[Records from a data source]

/-- **Prime sums against `cos(t log v)`.**  With `K` the constant of Mertens' second theorem with
remainder `K/log¹¹` (`Mertens.abs_sum_primesLE_inv_sub_loglog_le 11`): for `2 ≤ P ≤ Q` and real `t`,
`|∑_{P < p ≤ Q} cos(t log p)/p - ∫_P^Q cos(t log v) dv/(v log v)| ≤ 2K/log¹¹ P + |t| K/(10 log¹⁰ P)`
(Abel summation: `∑_{P<p≤Q} cos(t log p)/p = [cos(t log v) M(v)]_P^Q + t∫_P^Q sin(t log v) M(v) dv/v`
with `M(v) = ∑_{p ≤ v} 1/p = log log v + B₁ + O(1/log¹¹ v)`, and the smooth part integrates back by parts
to `∫_P^Q cos(t log v) dv/(v log v)`). [cite: MontgomeryVaughan2007, Thm 2.7 (d) and §6.2] -/
theorem exists_abs_sum_prime_cos_sub_integral_le :
    ∃ K : ℝ, 0 ≤ K ∧ ∀ t P Q : ℝ, 2 ≤ P → P ≤ Q →
      |∑ p ∈ (Finset.Ioc ⌊P⌋₊ ⌊Q⌋₊).filter Nat.Prime, Real.cos (t * Real.log p) / p
          - ∫ v in P..Q, Real.cos (t * Real.log v) / (v * Real.log v)|
        ≤ 2 * K / Real.log P ^ 11 + |t| * K / (10 * Real.log P ^ 10) := by
  obtain ⟨K, hK⟩ := Mertens.abs_sum_primesLE_inv_sub_loglog_le 11
  have hl2 : 0 < Real.log 2 := Real.log_pos one_lt_two
  have hK0 : 0 ≤ K := by
    have h := hK 2 le_rfl
    have h' : 0 ≤ K / Real.log 2 ^ 11 := (abs_nonneg _).trans h
    by_contra hneg
    have : K / Real.log 2 ^ 11 < 0 := div_neg_of_neg_of_pos (not_le.mp hneg) (pow_pos hl2 11)
    linarith
  refine ⟨K, hK0, fun t P Q hP hPQ => ?_⟩
  have hP0 : (0 : ℝ) ≤ P := by linarith
  have hP1 : (1 : ℝ) < P := by linarith
  have hlP : 0 < Real.log P := Real.log_pos hP1
  have hmem1 : ∀ v ∈ Set.Icc P Q, 1 < v := fun v hv => hP1.trans_le hv.1
  have hne0 : ∀ v ∈ Set.Icc P Q, v ≠ 0 := fun v hv => by linarith [hmem1 v hv]
  have hlne : ∀ v ∈ Set.Icc P Q, Real.log v ≠ 0 := fun v hv => (Real.log_pos (hmem1 v hv)).ne'
  -- the cast of characters
  set c : ℕ → ℝ := fun k => if k.Prime then (k : ℝ)⁻¹ else 0 with hc
  set f : ℝ → ℝ := fun v => Real.cos (t * Real.log v) with hf
  set g : ℝ → ℝ := fun v => -(Real.sin (t * Real.log v) * (t * v⁻¹)) with hg
  set S : ℝ → ℝ := fun v => ∑ k ∈ Icc 0 ⌊v⌋₊, c k with hSdef
  set m : ℝ → ℝ := fun v => Real.log (Real.log v) + Mertens.meisselMertens with hm
  set E : ℝ → ℝ := fun v => S v - m v with hEdef
  set a : ℝ → ℝ := fun v => Real.cos (t * Real.log v) / (v * Real.log v) with ha
  have hS : ∀ v, S v = ∑ p ∈ Nat.primesLE ⌊v⌋₊, (p : ℝ)⁻¹ := fun v => sum_Icc_ite_prime_inv _
  have hE : ∀ v, 2 ≤ v → |E v| ≤ K / Real.log v ^ 11 := fun v hv => by
    simp only [hEdef, hS, hm]; exact hK v hv
  -- derivatives
  have hderiv : ∀ v : ℝ, 0 < v → HasDerivAt f (g v) v := by
    intro v hv
    have h := ((Real.hasDerivAt_log hv.ne').const_mul t).cos
    simpa [hf, hg] using h
  have hf_diff : ∀ v ∈ Set.Icc P Q, DifferentiableAt ℝ f v := fun v hv =>
    (hderiv v (by linarith [hmem1 v hv])).differentiableAt
  have hderiv_eq : Set.EqOn g (deriv f) (Set.Icc P Q) := fun v hv =>
    ((hderiv v (by linarith [hmem1 v hv])).deriv).symm
  have hcont_log : ContinuousOn (fun v : ℝ => Real.log v) (Set.Icc P Q) :=
    Real.continuousOn_log.mono fun v hv => hne0 v hv
  have hcont_tl : ContinuousOn (fun v : ℝ => t * Real.log v) (Set.Icc P Q) :=
    continuousOn_const.mul hcont_log
  have hcont_inv : ContinuousOn (fun v : ℝ => v⁻¹) (Set.Icc P Q) :=
    continuousOn_inv₀.mono fun v hv => Set.mem_compl_singleton_iff.mpr (hne0 v hv)
  have hgcont : ContinuousOn g (Set.Icc P Q) :=
    ((Real.continuous_sin.comp_continuousOn hcont_tl).mul (continuousOn_const.mul hcont_inv)).neg
  have hfcont : ContinuousOn f (Set.Icc P Q) := Real.continuous_cos.comp_continuousOn hcont_tl
  have hmcont : ContinuousOn m (Set.Icc P Q) :=
    (hcont_log.log fun v hv => hlne v hv).add continuousOn_const
  have hacont : ContinuousOn a (Set.Icc P Q) :=
    ContinuousOn.div (Real.continuous_cos.comp_continuousOn hcont_tl)
      (continuousOn_id.mul hcont_log) fun v hv => mul_ne_zero (hne0 v hv) (hlne v hv)
  have hg_int : IntegrableOn g (Set.Icc P Q) := hgcont.integrableOn_Icc
  have hf_int : IntegrableOn (deriv f) (Set.Icc P Q) := hg_int.congr_fun hderiv_eq measurableSet_Icc
  -- Abel summation
  have habel := sum_mul_eq_sub_sub_integral_mul c hP0 hPQ hf_diff hf_int
  have hlhs : ∑ k ∈ Finset.Ioc ⌊P⌋₊ ⌊Q⌋₊, f k * c k =
      ∑ p ∈ (Finset.Ioc ⌊P⌋₊ ⌊Q⌋₊).filter Nat.Prime, Real.cos (t * Real.log p) / p := by
    rw [Finset.sum_filter]
    refine Finset.sum_congr rfl fun k _ => ?_
    simp only [hc, hf]
    split_ifs <;> simp [div_eq_mul_inv]
  have hint_deriv : ∫ v in Set.Ioc P Q, deriv f v * S v = ∫ v in Set.Ioc P Q, g v * S v := by
    refine setIntegral_congr_fun measurableSet_Ioc fun v hv => ?_
    rw [hderiv_eq (Set.Ioc_subset_Icc_self hv)]
  -- integrability on `Ioc P Q`
  have hgS_int : IntegrableOn (fun v => g v * S v) (Set.Ioc P Q) :=
    (integrableOn_mul_sum_Icc c hP0 hg_int).mono_set Set.Ioc_subset_Icc_self
  have hgm_int : IntegrableOn (fun v => g v * m v) (Set.Ioc P Q) :=
    (hgcont.mul hmcont).integrableOn_Icc.mono_set Set.Ioc_subset_Icc_self
  have hgE_int : IntegrableOn (fun v => g v * E v) (Set.Ioc P Q) := by
    refine (hgS_int.sub hgm_int).congr_fun (fun v _ => ?_) measurableSet_Ioc
    simp only [hEdef, Pi.sub_apply]; ring
  have hsplit : ∫ v in Set.Ioc P Q, g v * S v =
      (∫ v in Set.Ioc P Q, g v * m v) + ∫ v in Set.Ioc P Q, g v * E v := by
    rw [← integral_add hgm_int hgE_int]
    refine setIntegral_congr_fun measurableSet_Ioc fun v _ => ?_
    simp only [hEdef]; ring
  -- the smooth part integrates back by parts: `∫ g m = [f m] - ∫ a`
  have ha_int : IntervalIntegrable a volume P Q :=
    (hacont.mono (by rw [Set.uIcc_of_le hPQ])).intervalIntegrable
  have hgm_int' : IntervalIntegrable (fun v => g v * m v) volume P Q :=
    ((hgcont.mul hmcont).mono (by rw [Set.uIcc_of_le hPQ])).intervalIntegrable
  have hFTC : ∫ v in P..Q, (g v * m v + a v) = f Q * m Q - f P * m P := by
    refine intervalIntegral.integral_eq_sub_of_hasDerivAt (f := fun v => f v * m v)
      (fun v hv => ?_) (hgm_int'.add ha_int)
    rw [Set.uIcc_of_le hPQ] at hv
    have hv1 : 1 < v := hmem1 v hv
    have hv0 : 0 < v := by linarith
    have hl : Real.log v ≠ 0 := (Real.log_pos hv1).ne'
    have hmd : HasDerivAt m (v⁻¹ / Real.log v) v := by
      have h := ((Real.hasDerivAt_log hv0.ne').log hl).add_const Mertens.meisselMertens
      simpa [hm] using h
    have h := (hderiv v hv0).mul hmd
    refine h.congr_deriv ?_
    simp only [ha, hf]
    field_simp
  have hgm_eq : ∫ v in Set.Ioc P Q, g v * m v = f Q * m Q - f P * m P - ∫ v in P..Q, a v := by
    rw [← intervalIntegral.integral_of_le hPQ, ← hFTC, intervalIntegral.integral_add hgm_int' ha_int]
    ring
  -- the identity `∑ - ∫ a = f Q E Q - f P E P - ∫ g E`
  have hident : ∑ p ∈ (Finset.Ioc ⌊P⌋₊ ⌊Q⌋₊).filter Nat.Prime, Real.cos (t * Real.log p) / p
      - ∫ v in P..Q, a v = f Q * E Q - f P * E P - ∫ v in Set.Ioc P Q, g v * E v := by
    rw [← hlhs, habel, hint_deriv, hsplit, hgm_eq]
    simp only [hEdef]
    ring
  -- bounds
  have hfle : ∀ v, |f v| ≤ 1 := fun v => Real.abs_cos_le_one _
  have hEQ : |f Q * E Q| ≤ K / Real.log P ^ 11 := by
    rw [abs_mul]
    have hQ2 : 2 ≤ Q := hP.trans hPQ
    calc |f Q| * |E Q| ≤ 1 * (K / Real.log Q ^ 11) :=
          mul_le_mul (hfle Q) (hE Q hQ2) (abs_nonneg _) zero_le_one
      _ ≤ K / Real.log P ^ 11 := by
          rw [one_mul]
          exact div_le_div_of_nonneg_left hK0 (pow_pos hlP 11)
            (pow_le_pow_left₀ hlP.le (Real.log_le_log (by linarith) hPQ) 11)
  have hEP : |f P * E P| ≤ K / Real.log P ^ 11 := by
    rw [abs_mul]
    calc |f P| * |E P| ≤ 1 * (K / Real.log P ^ 11) :=
          mul_le_mul (hfle P) (hE P hP) (abs_nonneg _) zero_le_one
      _ = K / Real.log P ^ 11 := one_mul _
  have hgE : |∫ v in Set.Ioc P Q, g v * E v| ≤ |t| * K / (10 * Real.log P ^ 10) := by
    have hwint : IntegrableOn (fun v : ℝ => v⁻¹ / Real.log v ^ (9 + 2)) (Set.Ioi P) :=
      Mertens.integrableOn_inv_div_log_pow hP1 9
    have hmaj : ∀ᵐ v ∂(volume.restrict (Set.Ioc P Q)),
        ‖g v * E v‖ ≤ |t| * K * (v⁻¹ / Real.log v ^ (9 + 2)) := by
      rw [ae_restrict_iff' measurableSet_Ioc]
      refine Eventually.of_forall fun v hv => ?_
      have hv2 : 2 ≤ v := hP.trans hv.1.le
      have hv0 : 0 < v := by linarith
      have hlv : 0 < Real.log v := Real.log_pos (by linarith)
      rw [Real.norm_eq_abs, abs_mul]
      have hg1 : |g v| ≤ |t| * v⁻¹ := by
        simp only [hg, abs_neg, abs_mul, abs_inv, abs_of_pos hv0]
        calc |Real.sin (t * Real.log v)| * (|t| * v⁻¹) ≤ 1 * (|t| * v⁻¹) :=
              mul_le_mul_of_nonneg_right (Real.abs_sin_le_one _) (by positivity)
          _ = |t| * v⁻¹ := one_mul _
      calc |g v| * |E v| ≤ (|t| * v⁻¹) * (K / Real.log v ^ 11) :=
            mul_le_mul hg1 (hE v hv2) (abs_nonneg _) (by positivity)
        _ = |t| * K * (v⁻¹ / Real.log v ^ (9 + 2)) := by ring
    calc |∫ v in Set.Ioc P Q, g v * E v| = ‖∫ v in Set.Ioc P Q, g v * E v‖ := rfl
      _ ≤ ∫ v in Set.Ioc P Q, |t| * K * (v⁻¹ / Real.log v ^ (9 + 2)) :=
          norm_integral_le_of_norm_le ((hwint.mono_set Set.Ioc_subset_Ioi_self).const_mul _) hmaj
      _ ≤ ∫ v in Set.Ioi P, |t| * K * (v⁻¹ / Real.log v ^ (9 + 2)) := by
          refine setIntegral_mono_set (hwint.const_mul _) ?_ Set.Ioc_subset_Ioi_self.eventuallyLE
          rw [EventuallyLE, ae_restrict_iff' measurableSet_Ioi]
          refine Eventually.of_forall fun v hv => ?_
          have hv0 : 0 < v := by linarith [hP1.trans hv]
          have hlv : 0 < Real.log v := Real.log_pos (hP1.trans hv)
          simp only [Pi.zero_apply]
          positivity
      _ = |t| * K * ((((9 : ℕ) : ℝ) + 1) * Real.log P ^ (9 + 1))⁻¹ := by
          rw [integral_const_mul, Mertens.integral_Ioi_inv_div_log_pow hP1 9]
      _ = |t| * K / (10 * Real.log P ^ 10) := by norm_num [div_eq_mul_inv]
  -- conclusion
  rw [hident]
  have e2 : 2 * K / Real.log P ^ 11 = K / Real.log P ^ 11 + K / Real.log P ^ 11 := by ring
  rw [e2]
  calc |f Q * E Q - f P * E P - ∫ v in Set.Ioc P Q, g v * E v|
      ≤ |f Q * E Q - f P * E P| + |∫ v in Set.Ioc P Q, g v * E v| := abs_sub _ _
    _ ≤ (|f Q * E Q| + |f P * E P|) + |∫ v in Set.Ioc P Q, g v * E v| := by
        gcongr; exact abs_sub _ _
    _ ≤ (K / Real.log P ^ 11 + K / Real.log P ^ 11) + |t| * K / (10 * Real.log P ^ 10) := by
        gcongr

**Task to complete:** For the word "part", find all matching lines in the entries above and copy them out.

**Result below:**
with `M(v) = ∑_{p ≤ v} 1/p = log log v + B₁ + O(1/log¹¹ v)`, and the smooth part integrates back by parts
  -- the smooth part integrates back by parts: `∫ g m = [f m] - ∫ a`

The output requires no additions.